Jake Paul doskonale wie, jak przyciągać uwagę. Kilka dni przed pojedynkiem zaprezentował absurdalnie drogi strój inspirowany Hulkiem Hoganem – wykonany ze skóry aligatora. Zawodnik oddał w ten sposób hołd legendzie wrestlingu, zmarłej w lipcu w wieku 71 lat. Na Instagramie napisał: – Przerobiłem 12-stopowego aligatora na mój strój na walkę, w hołdzie dla legendarnego Hulka Hogana – spoczywaj w pokoju, bracie.

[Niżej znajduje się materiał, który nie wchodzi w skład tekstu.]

import Summits.FinalStateConjecture.FinalStateConjecture.Theses.LaminatedThreshold

/-!
# Crux `LaminatedThreshold` — line `heteroclinic-comb` (crux-strategist, 2026-08-17)

Crux item `stmt-FinalStateConjecture-16893`, decl (FIXED, concluded BY NAME in `LaminatedThreshold_of`):
`Summit.FinalStateConjecture.FinalStateConjecture.Theses.LaminatedThreshold.LaminatedThreshold`
(REFUTATION route `route-FinalStateConjecture-LaminatedThreshold`, crux A; `closes : LaminatedThreshold →
TameExitsLocalise → ¬ FinalStateConjecture`).

## The line: a HETEROCLINIC COMB instead of a chaotic saddle

The route (and line `birth`) obtain the two-sided accumulation of exceptional leaves from an index-`1`
CHAOTIC invariant set of the renormalised (similarity-time) vacuum flow. This line needs strictly less
dynamics. Transfer (Aichelburg–Bizoń–Tabor, CQG 23 (2006) S299 = arXiv:gr-qc/0512136, §§3–4): in
Einstein–`SU(2)`-σ collapse near the coupling `η_c` one observes along one-parameter families a COMB of
critical parameters `p₁ > p₂ > … → p*`, explained by ONE transverse intersection of the unstable manifold
of the threshold solution (DSS cycle) with the codimension-one stable manifold of a SECOND self-similar
solution (`CSS₁`): the backward images of that stable sheet under the flow accumulate `C¹` on the stable
manifold of the threshold solution — the inclination (λ-) lemma. If BOTH unstable branches of a naked
threshold solution `S₀` are so captured by stable sheets of naked secondary critical solutions, the
exceptional set near `W^s(S₀)` is a TWO-SIDED comb `W^s(S₀) ∪ ⋃ₙ Lₙ⁺ ∪ ⋃ₙ Lₙ⁻`, which is exactly the
`(Φ, K)`-saturation the crux asks for, with `K = {0} ∪ {±1/(n+1)}` after straightening. No horseshoe,
no Cantor set, no Shil'nikov spectral condition is needed; two transverse heteroclinic orbits suffice
(dimensionally generic once several index-`1` critical solutions coexist — the "competition between
centred and off-centre critical solutions / no universal critical solution" of Baumgarte–Gundlach–
Hilditch 2023 and arXiv:2606.27431 is the vacuum evidence that they may).

The cut (three registered stubs, the composition `LaminatedThreshold_of` is kernel-checked):

* `stub_combLemma` — THE ABSTRACT COMB LEMMA (pure dynamics on a Banach space `E × ℝ`, Mathlib
  vocabulary only; a THEOREM of hyperbolic dynamics, provable): a `C¹` map `T` near its fixed point `0`
  with derivative `(x, t) ↦ (S x, μ t)`, `‖S‖ < 1 < μ` (one expanding direction), has a radius `r₁` such
  that any two locally `C¹` "seed" hypersurfaces `{G₁ = 0} ∋ (0, σ₁)`, `{G₂ = 0} ∋ (0, σ₂)`, `0 < σ₁ < r₁`,
  `-r₁ < σ₂ < 0`, transverse to the expanding direction (`∂_t Gᵢ ≠ 0`), generate a comb chart: for every
  `ε > 0` a ball `B_ρ(0)`, a functional `Φ` continuous on it with `Φ 0 = 0`, and `K ∋ 0` accumulating at
  `0` from both sides, such that `Φ p ∈ K` forces the forward `T`-orbit of `p` either to stay in `B_ε(0)`
  for ever (`p` on the local stable manifold) or to hit a seed inside `B_ε((0, σᵢ))` (`p` on a pulled-back
  sheet). Proof route: Hadamard backward graph transform of horizontal graphs (needs only forward
  iterates, so non-invertible `T` is fine), uniform hyperbolicity on a small ball from `C¹`, strict
  ordering and `C⁰` convergence of the sheets to the stable graph, then a piecewise-linear straightening
  in `t` defines `Φ`. (Palis' λ-lemma / stable manifold theorem via graph transform; none of it is in
  Mathlib — size L in Lean, classical on paper.)
* `stub_vacuumCombCarrier` — THE VACUUM CARRIER (the physics; open-problem): at some admissible datum
  `d⋆` there are a Banach phase space `E × ℝ`, a `C¹` hyperbolic map `T` as above (the similarity-time-`1`
  map of the vacuum flow near a naked critical solution `S₀` in adapted coordinates, one unstable
  direction), a READING MAP `π` from initial data sets to `E × ℝ` with `π d⋆ = 0` which is continuous
  along every compactly supported jointly smooth admissible family through `d⋆` (the gauge-fixed interior
  data in similarity variables depend continuously on the datum), seeds at ALL scales on BOTH sides
  (pull-backs `G ∘ Tᵏ` of two transverse heteroclinic sheets `W^u(S₀)^± ⋔ W^s(S₁^±)` of naked secondary
  critical solutions), and the DICTIONARY: a small member of such a family whose `π`-orbit stays near `0`
  for ever, or hits a seed, is NAKED — every maximal vacuum Cauchy development carries a visible
  future-incomplete null ray (the inline predicate of `Lines/birth.lean`, `= DataEmbedding.
  IsVisibleIncompleteNullRay`). This is where all the general relativity lives: existence of smooth
  admissible naked data (Rodnianski–Shlapentokh-Rothman 2023 is the frontier), a `C¹` realisation of the
  renormalised vacuum flow on a Banach space of local data, two index-`1` naked critical solutions with
  transverse heteroclinic orbits on both unstable branches, and locality of nakedness under small local
  kicks.
* `stub_nakedNotSettled` — NAKED DEVELOPMENTS ARE EXCEPTIONAL (verbatim the registered stub of
  `Lines/birth.lean`, SHARED between the two lines; L–XL): a maximal vacuum Cauchy development of an
  admissible datum carrying a visible future-incomplete null ray is not both complete-`𝓘⁺` and settled.

Composition `LaminatedThreshold_of` (no `sorry` of its own): carrier ↦ `(E, T, S, μ, r₀, π, d⋆)`; comb
lemma ↦ `r₁`; carrier's seeds at scale `r₁` ↦ `(σ₁, σ₂, ε₂, G₁, G₂)` with the nakedness dictionary; comb
lemma at `ε := ε₂` ↦ `(ρ, Φ, K)`; the crux's functional is `Φ ∘ π`, its `K` is `K`; continuity along a
local family = `ContinuousOn Φ (ball 0 ρ)` ∘ continuity of `π ∘ F` (radius shrunk so that `π (F c) ∈
ball 0 ρ`); saturation = comb disjunction ↦ dictionary ↦ naked ↦ (Stub 3) not good; "`d⋆` exceptional" is
read off the constant family (`Φ (π d⋆) = Φ 0 = 0 ∈ K`). Neither stub alone is the crux: Stub 1 is
GR-free, Stub 2 never mentions `𝓘⁺`, charts, Kerr, `Φ` or `K`, Stub 3 produces no datum.

Degenerate instance (recorded, not hidden): with `E = 0` the comb lemma is one-dimensional and the
carrier alone says "the unstable coordinate `π` reads off nakedness at the geometric heights
`σᵢ μ^{-k}`" — a laminated naked threshold with explicit geometric `K`. The comb lemma is load-bearing
exactly in the intended infinite-dimensional realisation (`E` = the stable directions of `S₀`), where it
is what turns TWO transverse sheets into infinitely many accumulating ones.

## Disproof used
None relevant: no `Cruxes/LaminatedThreshold/Disproof.lean`, no `Theorems/LaminatedThreshold/Negative/`
(`ledger crux ls`: Lines/birth.* only); `ledger negatives --problem FinalStateConjecture` (2026-08-17): one
unrelated refutation (`not_UniformPhotonSphereChannels`). No stub is an instance of it.
-/

noncomputable section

Hulk Hogan został uczczony również muzycznie. Paul wyszedł przy kultowym „Real American” Ricka Derringera, ale po chwili klimat zmienił się diametralnie. Do ringu wprowadził go Tekashi 6ix9ine, a całość przerodziła się w rapowy performance, w którym Paul nawijał razem z kontrowersyjnym raperem.

Sportowo zestawienie było skrajne. 28-letni Paul przystępował do walki z bilansem 12-1 i siedmioma nokautami. Anthony Joshua to zupełnie inna liga doświadczenia: rekord 28-4, aż 25 zwycięstw przez KO, 198 cm wzrostu i na koncie wygrane z Władimirem Kliczką, Josephem Parkerem, Kubratem Pulewem, Dillianem Whyte’em czy Aleksandrem Powietkinem. Różnica klas była oczywista, ale w tym przypadku sport był tylko częścią widowiska. Wielu komentujących twierdzi, że wydarzenie rozczarowało, a Joshua specjalnie przeciągał walkę.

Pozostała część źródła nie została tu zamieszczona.